Pour sa part, Eliecer Blanco, technologue chez Tecal, rappelle que le processus est passé par des étapes critiques, comme le profilage des sphères de la prothèse, qui a suscité des doutes à l'époque et a été l'un des principaux défis.
En ce sens, la participation d'Osbel Fleita, un travailleur indépendant, qui s'est chargé de la fabrication des sphères, a été d'une importance capitale.
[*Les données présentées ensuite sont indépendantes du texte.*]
import Literature.Topology.FourManifolds.BandCore
import Mathlib.Analysis.SpecialFunctions.SmoothTransition
import Mathlib.Analysis.Calculus.Deriv.Basic
import HarnessLib

/-!
# Constants of the slide by compactness: bounds of the strip rate, the slice angle and the smooth transition

Topic `Literature/Topology/FourManifolds`; fact seat `provefact-IsStrictHandleSlide.isSurgery`
(R. C. Kirby, *The Topology of 4-Manifolds*, LNM 1374 (1989), Ch. I §4, Fig. 4.2; remaining content:
the named fact (S) `Literature.Topology.FourManifolds.FramedLink.IsStrictHandleSlide.slideModel`).
The quantitative hypotheses `RouteHyp`, `FingerHyp`, `K1Loop2Data` of the route/fingertip analysis
ask for explicit bounds: `e₋ ≤ e ≤ e₊`, `|e'| ≤ Me` for the strip rate; `-MΘ ≤ Θ' ≤ -mΘ < 0` for the
slice angle `Θ = 2π·thetaB - φ`; and a bound `C_T` of the derivative of `Real.smoothTransition`.
This file provides them by compactness:

* `exists_bounds_pos_of_continuousOn`, `exists_abs_le_of_continuousOn` — generic bounds on `[a, b]`;
* `exists_smoothTransition_deriv_le` — `∃ C_T ≥ 0, smoothTransition' ≤ C_T` everywhere;
* `exists_rate_bounds` — the four constants of a rate smooth and positive on `(1/10, 9/10)`, on a
  compact sub-window;
* `BandCore.exists_angle_bounds` — `mΘ, MΘ` for `2π·thetaB` on a compact sub-window
  (`BandCore.deriv_thetaB_neg`, `contDiffAt_thetaB`).

## References

* R. C. Kirby, *The Topology of 4-Manifolds*, LNM 1374, Springer (1989), Ch. I §4. [Kirby1989]
-/

open scoped ContDiff Topology
open Set Real Filter

noncomputable section

namespace Literature.Topology.FourManifolds

/-- A continuous positive function on `[a, b]` has positive lower and upper bounds. [folklore] -/
theorem exists_bounds_pos_of_continuousOn {f : ℝ → ℝ} {a b : ℝ} (hab : a ≤ b) (hc : ContinuousOn f (Icc a b))
    (hpos : ∀ x ∈ Icc a b, 0 < f x) : ∃ m M : ℝ, 0 < m ∧ m ≤ M ∧ ∀ x ∈ Icc a b, m ≤ f x ∧ f x ≤ M := by
  have hne : (Icc a b).Nonempty := nonempty_Icc.2 hab
  obtain ⟨x₀, hx₀, hmin⟩ := (isCompact_Icc (a := a) (b := b)).exists_isMinOn hne hc
  obtain ⟨x₁, hx₁, hmax⟩ := (isCompact_Icc (a := a) (b := b)).exists_isMaxOn hne hc
  refine ⟨f x₀, f x₁, hpos x₀ hx₀, ?_, fun x hx ↦ ⟨hmin hx, hmax hx⟩⟩
  exact hmin hx₁

/-- A continuous function on `[a, b]` is bounded in absolute value by a nonnegative constant. [folklore] -/
theorem exists_abs_le_of_continuousOn {f : ℝ → ℝ} {a b : ℝ} (hc : ContinuousOn f (Icc a b)) :
    ∃ M : ℝ, 0 ≤ M ∧ ∀ x ∈ Icc a b, |f x| ≤ M := by
  obtain ⟨M, hM⟩ := (isCompact_Icc (a := a) (b := b)).exists_bound_of_continuousOn hc
  refine ⟨max M 0, le_max_right _ _, fun x hx ↦ ?_⟩
  have := hM x hx
  rw [Real.norm_eq_abs] at this
  exact this.trans (le_max_left _ _)

/-- **A global bound of the derivative of the smooth transition.** [folklore] -/
theorem exists_smoothTransition_deriv_le : ∃ C : ℝ, 0 ≤ C ∧ ∀ x, deriv Real.smoothTransition x ≤ C := by
  have hcont : Continuous (deriv Real.smoothTransition) :=
    (Real.smoothTransition.contDiff (n := 2)).continuous_deriv (by norm_num)
  obtain ⟨M, hM0, hM⟩ := exists_abs_le_of_continuousOn (a := 0) (b := 1) hcont.continuousOn
  refine ⟨M, hM0, fun x ↦ ?_⟩
  by_cases hx : x ∈ Icc (0 : ℝ) 1
  · exact (le_abs_self _).trans (hM x hx)
  · -- outside `[0, 1]` the transition is locally constant
    have hd : deriv Real.smoothTransition x = 0 := by
      rw [mem_Icc, not_and_or, not_le, not_le] at hx
      rcases hx with h | h
      · have hev : Real.smoothTransition =ᶠ[𝓝 x] fun _ ↦ (0 : ℝ) :=
          Filter.eventuallyEq_of_mem (Iio_mem_nhds h) fun z hz ↦ Real.smoothTransition.zero_of_nonpos (le_of_lt hz)
        rw [hev.deriv_eq, deriv_const]
      · have hev : Real.smoothTransition =ᶠ[𝓝 x] fun _ ↦ (1 : ℝ) :=
          Filter.eventuallyEq_of_mem (Ioi_mem_nhds h) fun z hz ↦ Real.smoothTransition.one_of_one_le (le_of_lt hz)
        rw [hev.deriv_eq, deriv_const]
    rw [hd]; exact hM0

/-- **Bounds of a rate smooth and positive on `(1/10, 9/10)`** on a compact sub-window `[w₁, w₂]`:
`0 < e₋ ≤ e ≤ e₊` and `|e'| ≤ Me` there. [folklore] -/
theorem exists_rate_bounds {e : ℝ → ℝ} (he : ContDiffOn ℝ ∞ e (Ioo (10⁻¹ : ℝ) (9 / 10)))
    (hpos : ∀ h ∈ Ioo (10⁻¹ : ℝ) (9 / 10), 0 < e h) {w₁ w₂ : ℝ} (hw₁ : 10⁻¹ < w₁) (hw : w₁ ≤ w₂) (hw₂ : w₂ < 9 / 10) :
    ∃ emin emax Me : ℝ, 0 < emin ∧ emin ≤ emax ∧ 0 ≤ Me ∧
      (∀ h ∈ Icc w₁ w₂, emin ≤ e h ∧ e h ≤ emax) ∧ (∀ h ∈ Icc w₁ w₂, |deriv e h| ≤ Me) := by
  have hsub : Icc w₁ w₂ ⊆ Ioo (10⁻¹ : ℝ) (9 / 10) := fun h hh ↦ ⟨hw₁.trans_le hh.1, hh.2.trans_lt hw₂⟩
  have hc : ContinuousOn e (Icc w₁ w₂) := he.continuousOn.mono hsub
  obtain ⟨m, M, hm, hmM, hb⟩ := exists_bounds_pos_of_continuousOn hw hc fun h hh ↦ hpos h (hsub hh)
  have hdc : ContinuousOn (deriv e) (Icc w₁ w₂) :=
    (he.continuousOn_deriv_of_isOpen isOpen_Ioo (by simp)).mono hsub
  obtain ⟨Me, hMe0, hMe⟩ := exists_abs_le_of_continuousOn hdc
  exact ⟨m, M, Me, hm, hmM, hMe0, hb, hMe⟩

namespace BandCore

variable {A B : Knot} {avoid : Set (Metric.sphere (0 : EuclideanSpace ℝ (Fin 4)) 1)} (c : BandCore A B avoid)

/-- `thetaB` is `C^∞` on the open window. [folklore] -/
theorem contDiffOn_thetaB : ContDiffOn ℝ ∞ c.thetaB (Ioo (10⁻¹ : ℝ) (9 / 10)) :=
  fun _ hy ↦ (c.contDiffAt_thetaB hy).contDiffWithinAt

/-- **Bounds of the slice angle rate** `Θ = 2π·thetaB` on a compact sub-window: `-MΘ ≤ Θ' ≤ -mΘ < 0`.
[folklore] -/
theorem exists_angle_bounds {w₁ w₂ : ℝ} (hw₁ : 10⁻¹ < w₁) (hw : w₁ ≤ w₂) (hw₂ : w₂ < 9 / 10) :
    ∃ mΘ MΘ : ℝ, 0 < mΘ ∧ mΘ ≤ MΘ ∧
      ∀ h ∈ Icc w₁ w₂, -MΘ ≤ deriv (fun y ↦ 2 * π * c.thetaB y) h ∧ deriv (fun y ↦ 2 * π * c.thetaB y) h ≤ -mΘ := by
  have hsub : Icc w₁ w₂ ⊆ Ioo (10⁻¹ : ℝ) (9 / 10) := fun h hh ↦ ⟨hw₁.trans_le hh.1, hh.2.trans_lt hw₂⟩
  -- `-(2π thetaB)'` is continuous and positive on the compact window
  have hderiv : ∀ h ∈ Ioo (10⁻¹ : ℝ) (9 / 10), deriv (fun y ↦ 2 * π * c.thetaB y) h = 2 * π * deriv c.thetaB h := by
    intro h hh
    exact ((c.contDiffAt_thetaB hh).differentiableAt (by simp)).hasDerivAt.const_mul (2 * π) |>.deriv
  have hdc : ContinuousOn (fun h ↦ -(2 * π * deriv c.thetaB h)) (Icc w₁ w₂) := by
    have := (c.contDiffOn_thetaB.continuousOn_deriv_of_isOpen isOpen_Ioo (by simp)).mono hsub
    exact (this.const_smul (2 * π)).neg.congr fun h _ ↦ by simp [smul_eq_mul]
  have hpos : ∀ h ∈ Icc w₁ w₂, 0 < -(2 * π * deriv c.thetaB h) := by
    intro h hh
    have := c.deriv_thetaB_neg (hsub hh)
    nlinarith [pi_pos]
  obtain ⟨m, M, hm, hmM, hb⟩ := exists_bounds_pos_of_continuousOn hw hdc hpos
  refine ⟨m, M, hm, hmM, fun h hh ↦ ?_⟩
  rw [hderiv h (hsub hh)]
  have := hb h hh
  exact ⟨by linarith [this.2], by linarith [this.1]⟩

end BandCore

end Literature.Topology.FourManifolds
Fleita a expliqué que le point de départ est une plaque d'acier plat de trois millimètres qui, par un processus d'emboutissage, est utilisée pour fabriquer les deux moitiés de la sphère.
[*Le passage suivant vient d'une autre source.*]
import Mathlib.Analysis.InnerProductSpace.PiL2
import Mathlib.Analysis.Normed.Module.Ball.Homeomorph
import Mathlib.LinearAlgebra.FiniteDimensional.Lemmas
import Mathlib.Topology.Algebra.Module.FiniteDimension
import Mathlib.Geometry.Manifold.SmoothEmbedding
import Mathlib.Geometry.Manifold.Instances.Real
import Literature.Topology.FourManifolds.LocallyFlat
import HarnessLib

/-!
# Smooth embeddings are locally flat (proofs for `LocallyFlat.lean`)

This file discharges the named fact
`Literature.Topology.FourManifolds.isLocallyFlat_of_isSmoothEmbedding` of
`Literature/Topology/FourManifolds/LocallyFlat.lean`: a smooth embedding `f : M → N` of
boundaryless `C^∞` manifolds modelled on `ℝᵏ`, `ℝⁿ` is locally flat, i.e. a topological
embedding such that every image point has an open neighbourhood `U` with a homeomorphism
`U ≃ₜ ℝⁿ` carrying `U ∩ f(M)` onto the coordinate subspace `ℝᵏ = ℝᵏ × {0} ⊆ ℝⁿ`.

## The printed proof and its formalisation

The argument is the first half of the proof of the *local slice criterion for embedded
submanifolds*, Lee, *Introduction to Smooth Manifolds* (2nd ed.), Thm. 5.8, pp. 101–102:
since `f` is an immersion there are charts `φ` of `M` at `x` and `ψ` of `N` at `f x` in which
`f` reads `u ↦ (u, 0)`; shrink to a coordinate ball; and *because `f` is a topological embedding*
the chart domain `φ.source` is `f ⁻¹' W` for an open `W ⊆ N`, so after intersecting with `W`
the image `f(M)` meets the neighbourhood in a single slice (no other sheets of `f(M)` enter).
Freedman–Quinn, *Topology of 4-manifolds* (1990), §9.3 use exactly this notion of local
flatness (normal bundles for locally flat submanifolds); Daverman–Venema (2009), §1.1.

Mathlib's `Manifold.IsImmersion` (v4.32.0) *is* the chart normal form: `IsImmersionAt` provides
`domChart`, `codChart` and a continuous linear equivalence `equiv : ℝᵏ × F ≃L[ℝ] ℝⁿ` with
`codChart ∘ f ∘ domChart⁻¹ = equiv ∘ (·, 0)` (`writtenInCharts`).  The formal proof therefore
consists of three steps.

* *Linear algebra* (`exists_linearEquiv_apply_eq_of_injective`,
  `exists_continuousLinearEquiv_apply_eq_euclideanInclusion`): two injective linear maps
  `V → W` into a finite-dimensional space differ by a linear automorphism of `W`; hence some
  `T : ℝⁿ ≃L[ℝ] ℝⁿ` carries `u ↦ equiv (u, 0)` to the standard inclusion
  `euclideanInclusion k n`, and `k ≤ n`.  Post-composing `codChart` with `T` puts `f` in the
  standard normal form `ψ (f y) = euclideanInclusion k n (φ y)`.
* *Chart criterion* (`isLocallyFlat_of_charts`): a topological embedding which around every
  point has such a standard normal form is locally flat.  The neighbourhood is
  `U = ψ.source ∩ ψ ⁻¹' B` for a small ball `B` around `ψ (f x)` contained in
  `ψ (ψ.source ∩ W)` (`W` as above) and in the preimage of `φ.target` under truncation; the
  pair chart is `ρ⁻¹ ∘ ψ` with `ρ = OpenPartialHomeomorph.univBall` the radial homeomorphism
  `ℝⁿ ≃ B`, which preserves the linear subspace `ℝᵏ` through the centre
  (`univBall_apply_eq_center_add_smul`, `univBall_symm_apply_eq_smul_sub_center`).
* *Assembly* (`isLocallyFlat_of_isSmoothEmbedding_holds`): in the trivial models `𝓡 k`, `𝓡 n`
  the extended charts are the charts themselves.

## Design notes

* No new definitions are introduced; the standard inclusion is bundled as a linear map only
  locally inside `exists_continuousLinearEquiv_apply_eq_euclideanInclusion`.
* This is a sibling `…Proofs` file (append protocol) to keep `LocallyFlat.lean` small; it only
  adds theorems in `namespace Literature.Topology.FourManifolds`.

## References

* J. M. Lee, *Introduction to Smooth Manifolds*, 2nd ed., GTM 218, Springer (2012/2013),
  Thm. 5.8 (Local Slice Criterion for Embedded Submanifolds), pp. 101–102.
* M. H. Freedman, F. Quinn, *Topology of 4-manifolds*, Princeton Math. Series 39 (1990), §9.3.
* R. Daverman, G. Venema, *Embeddings in Manifolds*, GSM 106 (2009), §1.1.
-/

open scoped Manifold ContDiff
open Set Function Metric

noncomputable section

namespace Literature.Topology.FourManifolds

/-! ## Linear algebra: straightening an injective linear map -/

/-- Two injective linear maps `f g : V → W` into a finite-dimensional vector space differ by a
linear automorphism of the target: there is `T : W ≃ₗ W` with `T ∘ f = g`.  (Choose complements
`C₁`, `C₂` of the ranges; `W ≃ range f × C₁ ≃ V × C₁ ≃ V × C₂ ≃ range g × C₂ ≃ W`, the middle
map by equality of dimensions.) [folklore] -/
theorem exists_linearEquiv_apply_eq_of_injective {K V W : Type*} [Field K] [AddCommGroup V]
    [Module K V] [AddCommGroup W] [Module K W] [FiniteDimensional K W] {f g : V →ₗ[K] W}
    (hf : Injective f) (hg : Injective g) : ∃ T : W ≃ₗ[K] W, ∀ v, T (f v) = g v := by
  haveI : FiniteDimensional K V := Module.Finite.of_injective f hf
  obtain ⟨C₁, hC₁⟩ := (LinearMap.range f).exists_isCompl
  obtain ⟨C₂, hC₂⟩ := (LinearMap.range g).exists_isCompl
  have h₁ := Submodule.finrank_add_eq_of_isCompl hC₁
  have h₂ := Submodule.finrank_add_eq_of_isCompl hC₂
  rw [LinearMap.finrank_range_of_inj hf] at h₁
  rw [LinearMap.finrank_range_of_inj hg] at h₂
  let c : C₁ ≃ₗ[K] C₂ := LinearEquiv.ofFinrankEq C₁ C₂ (by omega)
  let r : LinearMap.range f ≃ₗ[K] LinearMap.range g :=
    (LinearEquiv.ofInjective f hf).symm.trans (LinearEquiv.ofInjective g hg)
  refine ⟨((Submodule.prodEquivOfIsCompl _ _ hC₁).symm.trans (r.prodCongr c)).trans
    (Submodule.prodEquivOfIsCompl _ _ hC₂), fun v ↦ ?_⟩
  have hv : (LinearEquiv.ofInjective f hf).symm ⟨f v, LinearMap.mem_range_self f v⟩ = v :=
    hf (LinearEquiv.ofInjective_symm_apply f _)
  have hP : (Submodule.prodEquivOfIsCompl _ _ hC₁).symm (f v) =
      ((⟨f v, LinearMap.mem_range_self f v⟩ : LinearMap.range f), (0 : C₁)) :=
    Submodule.prodEquivOfIsCompl_symm_apply_left _ _ hC₁ ⟨f v, LinearMap.mem_range_self f v⟩
  simp [hP, r, hv]

/-! ## The coordinate subspace `ℝᵏ ⊆ ℝⁿ` -/

/-- The last `n - k` coordinates of a point of `ℝᵏ ⊆ ℝⁿ` vanish
(Daverman–Venema 2009, §1.1). [folklore] -/
theorem eq_zero_of_mem_range_euclideanInclusion {k n : ℕ} {v : EuclideanSpace ℝ (Fin n)}
    (hv : v ∈ range (euclideanInclusion k n)) (i : Fin n) (hi : k ≤ (i : ℕ)) : v i = 0 := by
  obtain ⟨u, rfl⟩ := hv
  simp [not_lt.mpr hi]

/-- A vector of `ℝⁿ` whose last `n - k` coordinates vanish is the zero-padding of its
truncation to `ℝᵏ` (Daverman–Venema 2009, §1.1). [folklore] -/
theorem euclideanInclusion_euclideanInclusion_of_forall {k n : ℕ} {v : EuclideanSpace ℝ (Fin n)}
    (hv : ∀ i : Fin n, k ≤ (i : ℕ) → v i = 0) :
    euclideanInclusion k n (euclideanInclusion n k v) = v := by
  ext i
  by_cases hi : (i : ℕ) < k
  · simp [hi]
  · simp [hi, hv i (not_lt.mp hi)]

/-- `ℝᵏ ⊆ ℝⁿ` (the range of the standard inclusion) is the coordinate subspace
`{x_k = ⋯ = x_{n-1} = 0}` (Lee 2012, p. 101; Daverman–Venema 2009, §1.1). [folklore] -/
theorem mem_range_euclideanInclusion_iff {k n : ℕ} {v : EuclideanSpace ℝ (Fin n)} :
    v ∈ range (euclideanInclusion k n) ↔ ∀ i : Fin n, k ≤ (i : ℕ) → v i = 0 :=
  ⟨eq_zero_of_mem_range_euclideanInclusion,
    fun h ↦ ⟨_, euclideanInclusion_euclideanInclusion_of_forall h⟩⟩

/-- On `ℝᵏ ⊆ ℝⁿ`, zero-padding after truncation is the identity
(Daverman–Venema 2009, §1.1). [folklore] -/
theorem euclideanInclusion_euclideanInclusion_of_mem_range {k n : ℕ} {v : EuclideanSpace ℝ (Fin n)}
    (hv : v ∈ range (euclideanInclusion k n)) :
    euclideanInclusion k n (euclideanInclusion n k v) = v :=
  euclideanInclusion_euclideanInclusion_of_forall (eq_zero_of_mem_range_euclideanInclusion hv)

/-- For `k ≤ n`, truncation `ℝⁿ → ℝᵏ` is a left inverse of the standard inclusion `ℝᵏ ↪ ℝⁿ`
(Daverman–Venema 2009, §1.1). [folklore] -/
theorem euclideanInclusion_euclideanInclusion_of_le {k n : ℕ} (h : k ≤ n)
    (u : EuclideanSpace ℝ (Fin k)) : euclideanInclusion n k (euclideanInclusion k n u) = u := by
  ext i
  simp [lt_of_lt_of_le i.isLt h]

/-- `ℝᵏ ⊆ ℝⁿ` is closed under `v + t • w` (it is a linear subspace). [folklore] -/
theorem add_smul_mem_range_euclideanInclusion {k n : ℕ} {v w : EuclideanSpace ℝ (Fin n)} (t : ℝ)
    (hv : v ∈ range (euclideanInclusion k n)) (hw : w ∈ range (euclideanInclusion k n)) :
    v + t • w ∈ range (euclideanInclusion k n) := by
  rw [mem_range_euclideanInclusion_iff] at hv hw ⊢
  intro i hi
  simp [hv i hi, hw i hi]

/-- `ℝᵏ ⊆ ℝⁿ` is closed under `t • (v - w)` (it is a linear subspace). [folklore] -/
theorem smul_sub_mem_range_euclideanInclusion {k n : ℕ} {v w : EuclideanSpace ℝ (Fin n)} (t : ℝ)
    (hv : v ∈ range (euclideanInclusion k n)) (hw : w ∈ range (euclideanInclusion k n)) :
    t • (v - w) ∈ range (euclideanInclusion k n) := by
  rw [mem_range_euclideanInclusion_iff] at hv hw ⊢
  intro i hi
  simp [hv i hi, hw i hi]

/-! ## The radial homeomorphism `ℝⁿ ≃ ball c r` preserves lines through the centre -/

section Ball

variable {E : Type*} [NormedAddCommGroup E] [NormedSpace ℝ E]

/-- The radial homeomorphism `OpenPartialHomeomorph.univBall c r : E → ball c r` has the form
`x ↦ c + t • x` (`t = r / √(1 + ‖x‖²)`, or the translation if `r ≤ 0`); in particular it maps
every linear subspace containing `c` into itself. [folklore] -/
theorem univBall_apply_eq_center_add_smul (c : E) (r : ℝ) (x : E) :
    ∃ t : ℝ, OpenPartialHomeomorph.univBall c r x = c + t • x := by
  unfold OpenPartialHomeomorph.univBall
  split_ifs with h
  · refine ⟨r * (√(1 + ‖x‖ ^ 2))⁻¹, ?_⟩
    simp [OpenPartialHomeomorph.trans'_apply, OpenPartialHomeomorph.unitBallBall_apply,
      OpenPartialHomeomorph.univUnitBall_apply, smul_smul, add_comm]
  · exact ⟨1, by simp [add_comm]⟩

/-- The inverse of the radial homeomorphism `OpenPartialHomeomorph.univBall c r` has the form
`y ↦ t • (y - c)`; in particular it maps every linear subspace containing `c` into itself.
[folklore] -/
theorem univBall_symm_apply_eq_smul_sub_center (c : E) (r : ℝ) (y : E) :
    ∃ t : ℝ, (OpenPartialHomeomorph.univBall c r).symm y = t • (y - c) := by
  unfold OpenPartialHomeomorph.univBall
  split_ifs with h
  · refine ⟨(√(1 - ‖r⁻¹ • (y - c)‖ ^ 2))⁻¹ * r⁻¹, ?_⟩
    simp [OpenPartialHomeomorph.trans'_symm_apply, OpenPartialHomeomorph.unitBallBall_symm_apply,
      OpenPartialHomeomorph.univUnitBall_symm_apply, smul_smul]
  · exact ⟨1, by simp⟩

end Ball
« Ensuite, le matériau excédentaire du dessin lui-même est meulé, c'est-à-dire que le matériau excédentaire est tourné puis soudé au milieu. »
L'étape suivante, poursuit Osbel Fleita, consiste à souder la sphère à la tige, et il précise que cette opération est réalisée à l'aide d'un équipement qu'il a lui-même créé.
« C'est une machine qui tourne en orbite, à une vitesse constante, avec des paramètres constants, de sorte que nous obtenons une soudure homogène de très haute qualité », a indiqué le travailleur indépendant.
QUALITÉ CERTIFIÉE
Le Dr Balmaseda précise que ces soudures sont examinées optiquement, puis la sphère est analysée en détail.
Au total, il existe 19 étapes qui comprennent le tournage, le fraisage, la soudure, et chacune d'entre elles est certifiée, précise le médecin.
Ils disent avoir travaillé si étroitement ensemble que, parfois, quiconque les observe dans l'atelier, vêtus d'un bleu de travail, serait incapable de distinguer l'ingénieur en mécanique du médecin.
Comme preuve de l'efficacité de ces dispositifs, le Dr Balmaseda affirme que 38 opérations ont été réalisées à l'hôpital Fructuoso Rodriguez, et qu'aucun des patients n'a présenté de complications techniques pendant l'opération, ni de réactions indésirables ou d'infections après les implants. « Tous les patients ont évolué de manière satisfaisante », ajoute-t-il.
Le spécialiste souligne qu'il s'agit de la première prothèse cubaine qui existe, grâce aux efforts d'une précieuse équipe de travail composée de technologues, d'ingénieurs, de concepteurs, de programmeurs et d'autres professionnels qui se sont réunis pour un projet noble et humain.
Aida Diaz, l'une des premières patientes à recevoir la prothèse, estime qu'il s'agit d'une merveilleuse réalisation de la science cubaine : « J'ai les douleurs normales d'une personne qui vient d'être opérée, mais je peux déjà marcher. Regardez comme j'arrive à même soulever la jambe ! ».